Я хотел погладить ее по голове. В чем-то я перед ней был виноват. В чем?

— Не надо, — она отстранилась. — Давай поговорим. Может, полегчает… Знаешь, когда я полюбила тебя? Когда ты решил переехать сюда, в эту глушь, провинцию… Я поняла, что прежде тебя не любила. То было другое, не любовь. Тогда я думала — любовь, а потом оказалось — нет. Я была совсем глупой, а ты простодушный, знаменитый, сильный, и между вами — пропасть, ничего общего.

Нина замолчала, опустила глаза. У нее на щеках проступили красноватые пятна и точки.

— Вернемся! — сказал я. — Пусть их черт… Вернемся в Москву. На завод пойду. Малышей буду тренировать. Найдется дело… Не помру, когда брошу играть. Не выдумывай трагедий.

— Куда ты вернешься? Для Москвы ты уже прошлое. Ты живешь, надеешься, что вернешься, а ты только тень того Акульшина… И ладно, бог с ней! Там все было фальшивое. Здесь я тебя по-настоящему поняла. Ты ведь верный, душевный человек… Но с тобой невыносимо! Я устала от твоего вечного оптимизма, от твоих неумных товарищей, они за год и книжки не прочли. Я устала жить полуженой-полувдовой. Твои разъезды, запреты… Устала! Мне же видно, как тебя начинают жалеть. Ты постарел, тебе пора уходить. Ты думал о будущем?

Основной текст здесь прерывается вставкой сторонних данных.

/-! ## ★★ The gap never exceeds `3/2` -/

/-- ★★ **Every generator-form Poincaré constant of `μ_{β'}` is `≤ 3/2`** (`L ≥ 2`, every `β'`).  If
`λ Var_{μ_{β'}}(F) ≤ −∫ (F − μF) 𝓛_{β'}f dμ_{β'}` for every `C³` function `f` of the link coordinates, then `λ ≤ 3/2`: tested on the eight
coordinate functions of one link, `Σ_a Var(F_a) = 2` and `Σ_a 𝓔(F_a) = −∫⟨Q_e, b_{β'}(Q)_e⟩ dμ = 3`.  Sharp at `β' = 0`
(`haar_generatorPoincare`). [folklore] -/
theorem generatorPoincare_const_le_three_halves (L : ℕ) [NeZero L] (hL : 2 ≤ L) (β' : ℝ) {lam : ℝ}
    (hPgen : ∀ (f : (Edge 3 L × Fin 2 × Fin 2 × Bool → ℝ) → ℝ), ContDiff ℝ 3 f →
        let coords : GaugeConfig 3 L (Matrix.specialUnitaryGroup (Fin 2) ℂ) → (Edge 3 L × Fin 2 × Fin 2 × Bool → ℝ) :=
          fun V q => (fun z : ℂ => if q.2.2.2 then z.im else z.re)
            ((fundamentalRep (Fin 2) (V q.1) : Matrix (Fin 2) (Fin 2) ℂ) q.2.1 q.2.2.1)
        let gen : GaugeConfig 3 L (Matrix.specialUnitaryGroup (Fin 2) ℂ) → ℝ := fun V =>
          (∑ i : Edge 3 L × Fin 2 × Fin 2 × Bool, fderiv ℝ f (coords V) (Pi.single i 1) *
              (fun z : ℂ => if i.2.2.2 then z.im else z.re)
                ((latticeLangevinDynamics (fundamentalLatticeRep 2) β').drift
                  (matrixConfig (fundamentalRep (Fin 2)) V) i.1 i.2.1 i.2.2.1) +
          1 / 2 * ∑ i : Edge 3 L × Fin 2 × Fin 2 × Bool, ∑ j : Edge 3 L × Fin 2 × Fin 2 × Bool,
            fderiv ℝ (fun z => fderiv ℝ f z (Pi.single i 1)) (coords V) (Pi.single j 1) *
              ∑ n : Edge 3 L × NoiseIdx 2,
                (if n.1 = i.1 then (fun z : ℂ => if i.2.2.2 then z.im else z.re)
                  ((latticeLangevinDynamics (fundamentalLatticeRep 2) β').noise
                    (matrixConfig (fundamentalRep (Fin 2)) V) i.1 n.2 i.2.1 i.2.2.1) else 0) *
                (if n.1 = j.1 then (fun z : ℂ => if j.2.2.2 then z.im else z.re)
                  ((latticeLangevinDynamics (fundamentalLatticeRep 2) β').noise
                    (matrixConfig (fundamentalRep (Fin 2)) V) j.1 n.2 j.2.1 j.2.2.1) else 0))
        lam * ∫ V, (f (coords V) - ∫ V', f (coords V') ∂(wilsonMeasure (d := 3) (L := L) (fundamentalRep (Fin 2)) β')) ^ 2
            ∂(wilsonMeasure (d := 3) (L := L) (fundamentalRep (Fin 2)) β') ≤
          -∫ V, (f (coords V) - ∫ V', f (coords V') ∂(wilsonMeasure (d := 3) (L := L) (fundamentalRep (Fin 2)) β')) *
            gen V ∂(wilsonMeasure (d := 3) (L := L) (fundamentalRep (Fin 2)) β')) :
    lam ≤ 3 / 2 := by
  classical
  haveI := secondCountableTopology_su2
  haveI := borelSpace_config L
  set μ : Measure (GaugeConfig 3 L (Matrix.specialUnitaryGroup (Fin 2) ℂ)) :=
    wilsonMeasure (d := 3) (L := L) (fundamentalRep (Fin 2)) β' with hμ
  haveI : IsProbabilityMeasure μ :=
    isProbabilityMeasure_wilsonMeasure (d := 3) (L := L) (fundamentalRep (Fin 2)) (continuous_fundamentalRep (Fin 2)) β'
  -- a link with distinct endpoints
  obtain ⟨e⟩ : Nonempty (Edge 3 L) := inferInstance
  have hshift : e.1.shift e.2 ≠ e.1 := shift_ne_self hL e
  -- the eight coordinate observables and their drift coordinates
  set F : (Fin 2 × Fin 2 × Bool) → GaugeConfig 3 L (Matrix.specialUnitaryGroup (Fin 2) ℂ) → ℝ := fun a V =>
    (fun z : ℂ => if a.2.2 then z.im else z.re) ((fundamentalRep (Fin 2) (V e) : Matrix (Fin 2) (Fin 2) ℂ) a.1 a.2.1) with hF
  set B : (Fin 2 × Fin 2 × Bool) → GaugeConfig 3 L (Matrix.specialUnitaryGroup (Fin 2) ℂ) → ℝ := fun a V =>
    (fun z : ℂ => if a.2.2 then z.im else z.re)
      ((latticeLangevinDynamics (fundamentalLatticeRep 2) β').drift (matrixConfig (fundamentalRep (Fin 2)) V) e a.1 a.2.1) with hB
  have hFc : ∀ a, Continuous (F a) := by
    intro a
    have hc : Continuous fun V : GaugeConfig 3 L (Matrix.specialUnitaryGroup (Fin 2) ℂ) =>
        ((fundamentalRep (Fin 2) (V e) : Matrix (Fin 2) (Fin 2) ℂ) a.1 a.2.1) :=
      (continuous_apply a.2.1).comp ((continuous_apply a.1).comp ((continuous_fundamentalRep (n := Fin 2)).comp (continuous_apply e)))
    rcases a with ⟨i, j, b⟩
    cases b
    · exact Complex.continuous_re.comp hc
    · exact Complex.continuous_im.comp hc
  have hBc : ∀ a, Continuous (B a) := by
    intro a
    have hc : Continuous fun V : GaugeConfig 3 L (Matrix.specialUnitaryGroup (Fin 2) ℂ) =>
        (latticeLangevinDynamics (fundamentalLatticeRep 2) β').drift (matrixConfig (fundamentalRep (Fin 2)) V) e a.1 a.2.1 :=
      (continuous_apply a.2.1).comp ((continuous_apply a.1).comp (continuous_drift_matrixConfig β' e))
    rcases a with ⟨i, j, b⟩
    cases b
    · exact Complex.continuous_re.comp hc
    · exact Complex.continuous_im.comp hc
  -- means vanish
  have hmean : ∀ a, ∫ V, F a V ∂μ = 0 := fun a => integral_coord_link_eq_zero (L := L) β' hshift a
  -- the Poincaré inequality on each coordinate function: `λ ∫ F_a² ≤ −∫ F_a B_a`
  have hP : ∀ a, lam * ∫ V, (F a V) ^ 2 ∂μ ≤ -∫ V, F a V * B a V ∂μ := by
    intro a
    have h := hPgen (fun y => y (e, a)) (contDiff_apply ℝ ℝ (e, a))
    dsimp only at h
    simp_rw [generator_coord β' e a] at h
    have hm : ∫ V', F a V' ∂μ = 0 := hmean a
    simp only [hF] at hm
    rw [hm] at h
    simpa [hF, hB] using h
  -- sum over the eight coordinates
  have hsumE : ∑ a, ∫ V, F a V * B a V ∂μ = -3 := by
    rw [← integral_finsetSum _ fun a _ =>
      integrable_of_continuous_of_compactSpace (f := fun V => F a V * B a V) ((hFc a).mul (hBc a)) μ]
    have e3 : ∀ V, ∑ a, F a V * B a V = -3 := fun V => by
      simp only [hF, hB]
      rw [sum_coord_mul_coord_eq_hsForm]
      exact hsForm_self_drift β' V e
    simp_rw [e3]
    rw [integral_const, probReal_univ, one_smul]
  have hsumV : ∑ a, ∫ V, (F a V) ^ 2 ∂μ = 2 := by
    rw [← integral_finsetSum _ fun a _ =>
      integrable_of_continuous_of_compactSpace (f := fun V => (F a V) ^ 2) ((hFc a).pow 2) μ]
    have e2 : ∀ V, ∑ a, (F a V) ^ 2 = 2 := fun V => by
      simp only [hF, sq]
      rw [sum_coord_mul_coord_eq_hsForm]
      exact hsForm_self_fundamentalRep (V e)
    simp_rw [e2]
    rw [integral_const, probReal_univ, one_smul]
  have hsum : lam * 2 ≤ 3 := by
    calc lam * 2 = ∑ a, lam * ∫ V, (F a V) ^ 2 ∂μ := by rw [← Finset.mul_sum, hsumV]
      _ ≤ ∑ a, -∫ V, F a V * B a V ∂μ := Finset.sum_le_sum fun a _ => hP a
      _ = 3 := by rw [Finset.sum_neg_distrib, hsumE]; norm_num
  linarith

/-- ★★ **Every `L²(μ_{β'})` decay rate of the SZZ dynamics is `≤ 3/2`** (`L ≥ 2`, every `β'`): if a realising kernel family satisfies
`∫ (κ_t G − μG)² dμ_{β'} ≤ e^{−2λt} Var_{μ_{β'}}(G)` for every continuous `G` and every `t`, then `λ ≤ 3/2` (g18's converse
`generatorPoincare_of_integral_sq_transition_sub_le_exp` + `generatorPoincare_const_le_three_halves`).  With `wilson_spectralGap_explicit`:
the optimal rate lies in `[(3/2)e^{−4|β'|#𝒫}, 3/2]`, and equals `3/2` at `β' = 0`. [cite: BakryGentilLedoux2014, Thm 4.2.5] -/
theorem decayRate_le_three_halves (L : ℕ) [NeZero L] (hL : 2 ≤ L) (β' : ℝ)
    (κ : ℝ≥0 → Kernel (GaugeConfig 3 L (Matrix.specialUnitaryGroup (Fin 2) ℂ))
      (GaugeConfig 3 L (Matrix.specialUnitaryGroup (Fin 2) ℂ))) [∀ t, IsMarkovKernel (κ t)]
    (hreal : ∀ (t : ℝ≥0) (x : GaugeConfig 3 L (Matrix.specialUnitaryGroup (Fin 2) ℂ))
        (Ω : Type) [MeasurableSpace Ω] (P : Measure Ω) [IsProbabilityMeasure P]
        (W : ℝ≥0 → Ω → (Edge 3 L × NoiseIdx 2 → ℝ)) (hW : IsFlatBrownian W P)
        (U : ℝ≥0 → Ω → GaugeConfig 3 L (Matrix.specialUnitaryGroup (Fin 2) ℂ)),
        (∀ ω, U 0 ω = x) →
        (latticeLangevinDynamics (fundamentalLatticeRep 2) β').IsSolution (fundamentalRep (Fin 2))
          hW.natFiltration P W U →
        κ t x = P.map (U t))
    {lam : ℝ}
    (hdecay : ∀ (G : GaugeConfig 3 L (Matrix.specialUnitaryGroup (Fin 2) ℂ) → ℝ), Continuous G → ∀ t : ℝ≥0,
      ∫ x, ((∫ y, G y ∂(κ t x)) - ∫ z, G z ∂(wilsonMeasure (d := 3) (L := L) (fundamentalRep (Fin 2)) β')) ^ 2
          ∂(wilsonMeasure (d := 3) (L := L) (fundamentalRep (Fin 2)) β') ≤
        Real.exp (-2 * lam * t) *
          ∫ x, (G x - ∫ z, G z ∂(wilsonMeasure (d := 3) (L := L) (fundamentalRep (Fin 2)) β')) ^ 2
            ∂(wilsonMeasure (d := 3) (L := L) (fundamentalRep (Fin 2)) β')) :
    lam ≤ 3 / 2 :=
  generatorPoincare_const_le_three_halves L hL β'
    (fun f hf => generatorPoincare_of_integral_sq_transition_sub_le_exp L β' κ hreal hdecay f hf)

— Я думал, — возразил я. — Скоро меня попросят… Не торопи меня.

Она, кажется, не поняла, откуда попросят.

— Нет, буду торопить! — сказала она. — Я еще пожить хочу, я не старуха. Ведь оттого, что ты бегаешь, мне стыдно и больно. Я боюсь, что ты вот-вот закончишь играть и на тебя найдет тоска, что ты еще молодой, а делать уже нечего да и не можешь.

— Нет, не бойся, — успокоил я ее. — Не сопьюсь во всяком случае. Мне всегда кажется, что у кого-то жизнь была легче, когда я играл. Может, конечно, я ошибаюсь…

Нина слабо улыбнулась — наверное, я все-таки ошибался.

Я отошел к окну. Во дворе двое мальчишек в одних трусах лупили мячом в стенку гаража. Мяч был, видно, резиновый и хлопал как пугач.

Я глядел на них и рассказывал Нине о том, что случилось в полдень у меня с Высоким. Потом я замолчал. И она молчала.

— Хочешь развестись? — спросил я.

— Даже если бы я и хотела развестись… — Нина, не договорив, подошла ко мне. — Ты же скучаешь без Лены?

— А ты?

— Скучаю. Давай поедем к маме? Хоть на два дня отпросись. Дочка все-таки…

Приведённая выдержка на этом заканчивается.